> **Work instruction**: Copy each line of the following material that has the string "PLDResLift".

> **Extracted information**:

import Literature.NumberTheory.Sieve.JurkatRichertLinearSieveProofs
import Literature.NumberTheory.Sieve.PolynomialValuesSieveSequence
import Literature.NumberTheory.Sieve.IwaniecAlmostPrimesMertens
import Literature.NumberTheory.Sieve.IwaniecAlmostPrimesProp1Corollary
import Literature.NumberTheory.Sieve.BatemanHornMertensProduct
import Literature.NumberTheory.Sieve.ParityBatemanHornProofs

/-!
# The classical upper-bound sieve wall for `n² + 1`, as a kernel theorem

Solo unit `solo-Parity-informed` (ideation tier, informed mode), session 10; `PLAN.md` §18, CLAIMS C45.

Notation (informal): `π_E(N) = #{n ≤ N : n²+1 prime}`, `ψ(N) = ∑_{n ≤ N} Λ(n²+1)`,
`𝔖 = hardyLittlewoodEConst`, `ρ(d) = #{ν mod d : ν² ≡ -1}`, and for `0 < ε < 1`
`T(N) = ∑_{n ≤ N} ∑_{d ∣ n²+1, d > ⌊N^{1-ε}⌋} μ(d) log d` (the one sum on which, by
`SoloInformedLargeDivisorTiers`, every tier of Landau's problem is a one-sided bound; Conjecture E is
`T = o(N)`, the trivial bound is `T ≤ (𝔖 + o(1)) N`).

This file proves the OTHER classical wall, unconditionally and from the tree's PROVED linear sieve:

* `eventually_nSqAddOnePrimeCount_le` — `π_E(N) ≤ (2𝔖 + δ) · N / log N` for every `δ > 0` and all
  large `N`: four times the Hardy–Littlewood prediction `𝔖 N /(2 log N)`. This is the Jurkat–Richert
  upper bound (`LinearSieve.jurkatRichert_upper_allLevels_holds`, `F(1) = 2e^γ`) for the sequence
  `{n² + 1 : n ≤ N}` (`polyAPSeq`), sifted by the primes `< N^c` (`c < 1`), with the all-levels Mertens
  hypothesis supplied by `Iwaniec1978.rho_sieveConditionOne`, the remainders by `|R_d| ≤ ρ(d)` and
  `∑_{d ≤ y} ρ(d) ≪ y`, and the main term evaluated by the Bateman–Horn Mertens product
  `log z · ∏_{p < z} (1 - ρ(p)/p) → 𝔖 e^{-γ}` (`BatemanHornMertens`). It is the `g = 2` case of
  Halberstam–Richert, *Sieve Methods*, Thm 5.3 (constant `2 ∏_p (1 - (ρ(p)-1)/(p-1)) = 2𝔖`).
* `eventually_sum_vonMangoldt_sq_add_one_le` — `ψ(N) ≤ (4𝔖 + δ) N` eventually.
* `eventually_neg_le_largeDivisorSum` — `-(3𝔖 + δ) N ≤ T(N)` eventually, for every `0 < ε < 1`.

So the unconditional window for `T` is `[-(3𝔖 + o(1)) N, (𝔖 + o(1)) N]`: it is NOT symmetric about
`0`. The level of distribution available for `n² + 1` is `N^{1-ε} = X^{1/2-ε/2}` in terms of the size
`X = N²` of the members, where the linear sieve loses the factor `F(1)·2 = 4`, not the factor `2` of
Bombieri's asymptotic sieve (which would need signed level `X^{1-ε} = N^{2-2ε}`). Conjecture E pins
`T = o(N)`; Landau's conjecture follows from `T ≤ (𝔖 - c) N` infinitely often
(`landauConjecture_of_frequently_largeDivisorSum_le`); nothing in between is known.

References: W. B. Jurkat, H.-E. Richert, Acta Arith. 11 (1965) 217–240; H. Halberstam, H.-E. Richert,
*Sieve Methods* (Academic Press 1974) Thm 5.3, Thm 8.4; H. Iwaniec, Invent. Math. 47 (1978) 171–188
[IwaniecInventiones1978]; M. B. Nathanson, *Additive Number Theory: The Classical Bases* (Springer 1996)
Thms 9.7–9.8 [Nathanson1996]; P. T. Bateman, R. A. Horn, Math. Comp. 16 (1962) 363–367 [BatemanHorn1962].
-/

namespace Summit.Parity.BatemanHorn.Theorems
...
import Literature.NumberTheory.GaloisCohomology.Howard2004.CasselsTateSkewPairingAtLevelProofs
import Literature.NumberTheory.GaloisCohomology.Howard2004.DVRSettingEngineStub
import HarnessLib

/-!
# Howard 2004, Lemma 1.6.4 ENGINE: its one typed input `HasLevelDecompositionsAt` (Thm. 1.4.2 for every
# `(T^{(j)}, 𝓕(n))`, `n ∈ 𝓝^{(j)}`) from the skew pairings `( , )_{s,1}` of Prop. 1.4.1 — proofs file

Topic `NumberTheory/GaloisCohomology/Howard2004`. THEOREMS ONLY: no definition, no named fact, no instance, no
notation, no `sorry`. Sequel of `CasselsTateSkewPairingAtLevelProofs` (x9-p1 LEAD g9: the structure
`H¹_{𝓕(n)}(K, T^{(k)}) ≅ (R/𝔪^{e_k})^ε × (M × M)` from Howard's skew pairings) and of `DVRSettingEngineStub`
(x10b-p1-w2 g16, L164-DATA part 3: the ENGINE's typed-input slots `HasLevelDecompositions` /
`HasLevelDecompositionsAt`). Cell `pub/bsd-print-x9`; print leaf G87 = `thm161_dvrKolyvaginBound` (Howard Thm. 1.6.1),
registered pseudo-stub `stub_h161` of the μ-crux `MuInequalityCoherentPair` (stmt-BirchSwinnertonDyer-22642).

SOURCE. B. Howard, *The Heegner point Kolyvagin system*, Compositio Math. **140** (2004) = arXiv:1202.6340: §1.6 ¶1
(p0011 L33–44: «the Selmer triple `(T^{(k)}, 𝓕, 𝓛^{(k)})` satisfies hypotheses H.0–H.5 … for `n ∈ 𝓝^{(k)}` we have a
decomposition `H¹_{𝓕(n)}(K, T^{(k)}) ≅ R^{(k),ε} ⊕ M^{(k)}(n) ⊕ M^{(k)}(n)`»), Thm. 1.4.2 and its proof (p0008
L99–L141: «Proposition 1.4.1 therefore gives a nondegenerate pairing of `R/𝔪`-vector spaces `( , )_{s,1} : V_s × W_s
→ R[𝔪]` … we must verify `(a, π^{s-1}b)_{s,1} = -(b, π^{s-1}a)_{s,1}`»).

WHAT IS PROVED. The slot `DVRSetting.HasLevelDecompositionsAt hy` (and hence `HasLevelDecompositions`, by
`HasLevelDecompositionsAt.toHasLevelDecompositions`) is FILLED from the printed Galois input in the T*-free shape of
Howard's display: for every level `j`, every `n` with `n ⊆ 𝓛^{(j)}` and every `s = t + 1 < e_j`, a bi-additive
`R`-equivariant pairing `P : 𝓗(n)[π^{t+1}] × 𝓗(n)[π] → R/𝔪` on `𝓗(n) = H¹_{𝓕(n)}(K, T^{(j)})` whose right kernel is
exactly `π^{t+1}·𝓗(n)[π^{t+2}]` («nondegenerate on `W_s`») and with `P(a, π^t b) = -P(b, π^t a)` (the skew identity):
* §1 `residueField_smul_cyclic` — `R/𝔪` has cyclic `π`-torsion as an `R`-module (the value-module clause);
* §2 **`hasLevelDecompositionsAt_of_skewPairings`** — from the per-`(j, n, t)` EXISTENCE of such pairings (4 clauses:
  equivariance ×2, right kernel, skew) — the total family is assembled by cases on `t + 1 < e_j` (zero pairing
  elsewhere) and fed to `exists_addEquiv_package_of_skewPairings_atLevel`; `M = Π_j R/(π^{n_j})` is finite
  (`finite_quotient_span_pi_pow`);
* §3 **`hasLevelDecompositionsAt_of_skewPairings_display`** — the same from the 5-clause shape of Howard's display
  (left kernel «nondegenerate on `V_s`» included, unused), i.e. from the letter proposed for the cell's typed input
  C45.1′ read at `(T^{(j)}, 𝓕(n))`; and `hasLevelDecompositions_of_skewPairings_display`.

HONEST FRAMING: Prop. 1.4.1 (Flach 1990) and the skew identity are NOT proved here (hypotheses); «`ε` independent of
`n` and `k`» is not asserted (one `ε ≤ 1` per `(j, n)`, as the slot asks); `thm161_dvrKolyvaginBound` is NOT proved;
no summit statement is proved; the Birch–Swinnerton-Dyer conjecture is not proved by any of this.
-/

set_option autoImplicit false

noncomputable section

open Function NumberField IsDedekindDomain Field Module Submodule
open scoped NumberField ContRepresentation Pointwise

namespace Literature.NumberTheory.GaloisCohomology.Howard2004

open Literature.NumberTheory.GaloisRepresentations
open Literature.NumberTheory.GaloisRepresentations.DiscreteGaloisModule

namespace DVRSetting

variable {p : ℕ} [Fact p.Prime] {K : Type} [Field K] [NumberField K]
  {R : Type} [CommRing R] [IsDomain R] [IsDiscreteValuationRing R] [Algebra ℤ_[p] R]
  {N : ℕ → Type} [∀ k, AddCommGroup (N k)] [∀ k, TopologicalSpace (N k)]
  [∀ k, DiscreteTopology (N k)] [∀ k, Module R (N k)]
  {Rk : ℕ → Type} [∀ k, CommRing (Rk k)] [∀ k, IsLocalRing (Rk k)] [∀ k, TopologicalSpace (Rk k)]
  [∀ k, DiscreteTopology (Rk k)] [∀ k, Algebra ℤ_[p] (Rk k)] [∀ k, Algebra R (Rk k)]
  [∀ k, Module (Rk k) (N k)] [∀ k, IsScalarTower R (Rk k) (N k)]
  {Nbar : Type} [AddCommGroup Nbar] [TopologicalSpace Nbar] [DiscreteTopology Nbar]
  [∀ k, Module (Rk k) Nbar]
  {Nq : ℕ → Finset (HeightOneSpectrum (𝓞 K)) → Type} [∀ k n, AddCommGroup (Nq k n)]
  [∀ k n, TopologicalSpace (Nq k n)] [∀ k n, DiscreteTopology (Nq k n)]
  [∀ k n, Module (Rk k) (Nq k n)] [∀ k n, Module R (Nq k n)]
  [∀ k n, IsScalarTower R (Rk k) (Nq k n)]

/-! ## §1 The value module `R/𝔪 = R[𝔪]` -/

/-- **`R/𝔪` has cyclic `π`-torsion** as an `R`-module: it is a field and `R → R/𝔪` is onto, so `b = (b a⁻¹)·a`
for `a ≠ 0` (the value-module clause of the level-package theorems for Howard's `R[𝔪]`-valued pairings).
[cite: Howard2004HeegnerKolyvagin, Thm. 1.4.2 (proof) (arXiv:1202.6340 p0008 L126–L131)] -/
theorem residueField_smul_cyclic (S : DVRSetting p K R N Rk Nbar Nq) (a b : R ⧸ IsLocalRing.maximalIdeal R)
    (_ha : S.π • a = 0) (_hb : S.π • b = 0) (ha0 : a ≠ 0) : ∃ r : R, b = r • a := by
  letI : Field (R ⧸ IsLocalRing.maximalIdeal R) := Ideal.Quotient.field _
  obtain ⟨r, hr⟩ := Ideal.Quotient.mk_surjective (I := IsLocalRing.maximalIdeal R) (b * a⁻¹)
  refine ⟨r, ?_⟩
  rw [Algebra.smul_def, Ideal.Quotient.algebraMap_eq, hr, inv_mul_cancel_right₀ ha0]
* * *
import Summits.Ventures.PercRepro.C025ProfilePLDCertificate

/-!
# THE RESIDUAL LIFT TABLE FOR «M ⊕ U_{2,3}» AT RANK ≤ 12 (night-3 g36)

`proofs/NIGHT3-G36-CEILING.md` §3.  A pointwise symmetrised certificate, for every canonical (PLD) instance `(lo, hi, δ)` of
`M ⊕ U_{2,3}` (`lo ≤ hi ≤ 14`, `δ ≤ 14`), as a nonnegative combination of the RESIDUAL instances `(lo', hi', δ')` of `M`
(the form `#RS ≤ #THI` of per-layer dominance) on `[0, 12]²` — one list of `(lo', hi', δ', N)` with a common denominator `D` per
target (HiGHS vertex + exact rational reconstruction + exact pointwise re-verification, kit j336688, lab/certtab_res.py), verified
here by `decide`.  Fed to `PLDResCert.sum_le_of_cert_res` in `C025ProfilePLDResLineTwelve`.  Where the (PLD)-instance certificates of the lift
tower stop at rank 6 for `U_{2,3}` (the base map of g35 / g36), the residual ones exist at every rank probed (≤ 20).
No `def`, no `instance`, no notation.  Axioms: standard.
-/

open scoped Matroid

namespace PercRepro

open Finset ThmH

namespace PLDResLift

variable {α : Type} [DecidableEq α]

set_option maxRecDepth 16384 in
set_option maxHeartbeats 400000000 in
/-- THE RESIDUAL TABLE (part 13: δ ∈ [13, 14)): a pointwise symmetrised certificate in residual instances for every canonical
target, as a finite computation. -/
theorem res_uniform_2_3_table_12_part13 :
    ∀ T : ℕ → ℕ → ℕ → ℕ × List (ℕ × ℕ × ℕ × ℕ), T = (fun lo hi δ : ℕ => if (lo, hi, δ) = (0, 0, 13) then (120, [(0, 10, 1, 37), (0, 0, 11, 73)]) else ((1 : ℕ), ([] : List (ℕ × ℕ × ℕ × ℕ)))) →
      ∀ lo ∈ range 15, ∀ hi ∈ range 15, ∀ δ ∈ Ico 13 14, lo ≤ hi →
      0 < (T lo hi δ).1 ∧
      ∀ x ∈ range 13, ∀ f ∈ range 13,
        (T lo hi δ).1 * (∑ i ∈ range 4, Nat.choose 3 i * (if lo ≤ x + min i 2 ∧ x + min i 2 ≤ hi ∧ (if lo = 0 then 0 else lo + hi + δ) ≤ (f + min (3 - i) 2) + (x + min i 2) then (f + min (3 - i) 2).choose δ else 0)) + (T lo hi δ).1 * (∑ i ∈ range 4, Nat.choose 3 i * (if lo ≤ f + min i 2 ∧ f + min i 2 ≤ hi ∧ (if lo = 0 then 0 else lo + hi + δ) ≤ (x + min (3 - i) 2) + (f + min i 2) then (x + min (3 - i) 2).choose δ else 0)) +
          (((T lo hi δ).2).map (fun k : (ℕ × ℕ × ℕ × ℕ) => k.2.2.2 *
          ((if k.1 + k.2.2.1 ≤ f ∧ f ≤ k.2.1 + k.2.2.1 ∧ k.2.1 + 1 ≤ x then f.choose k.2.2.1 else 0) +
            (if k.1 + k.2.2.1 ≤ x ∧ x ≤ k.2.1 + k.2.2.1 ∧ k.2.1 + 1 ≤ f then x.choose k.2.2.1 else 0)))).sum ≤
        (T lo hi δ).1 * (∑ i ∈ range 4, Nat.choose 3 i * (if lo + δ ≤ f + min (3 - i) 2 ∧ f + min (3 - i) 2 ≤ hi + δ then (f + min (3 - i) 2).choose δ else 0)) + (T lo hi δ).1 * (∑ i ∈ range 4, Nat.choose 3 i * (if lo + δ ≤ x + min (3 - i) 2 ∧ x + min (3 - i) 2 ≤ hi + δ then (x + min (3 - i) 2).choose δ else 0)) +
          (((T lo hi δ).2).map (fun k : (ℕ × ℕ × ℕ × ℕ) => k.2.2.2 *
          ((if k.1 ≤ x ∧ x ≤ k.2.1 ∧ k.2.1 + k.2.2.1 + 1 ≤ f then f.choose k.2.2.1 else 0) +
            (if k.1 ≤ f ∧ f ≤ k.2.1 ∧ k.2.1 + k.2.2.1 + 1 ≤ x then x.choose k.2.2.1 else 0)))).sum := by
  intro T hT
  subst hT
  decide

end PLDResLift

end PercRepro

> **Exercise answer**:
namespace PLDResLift
end PLDResLift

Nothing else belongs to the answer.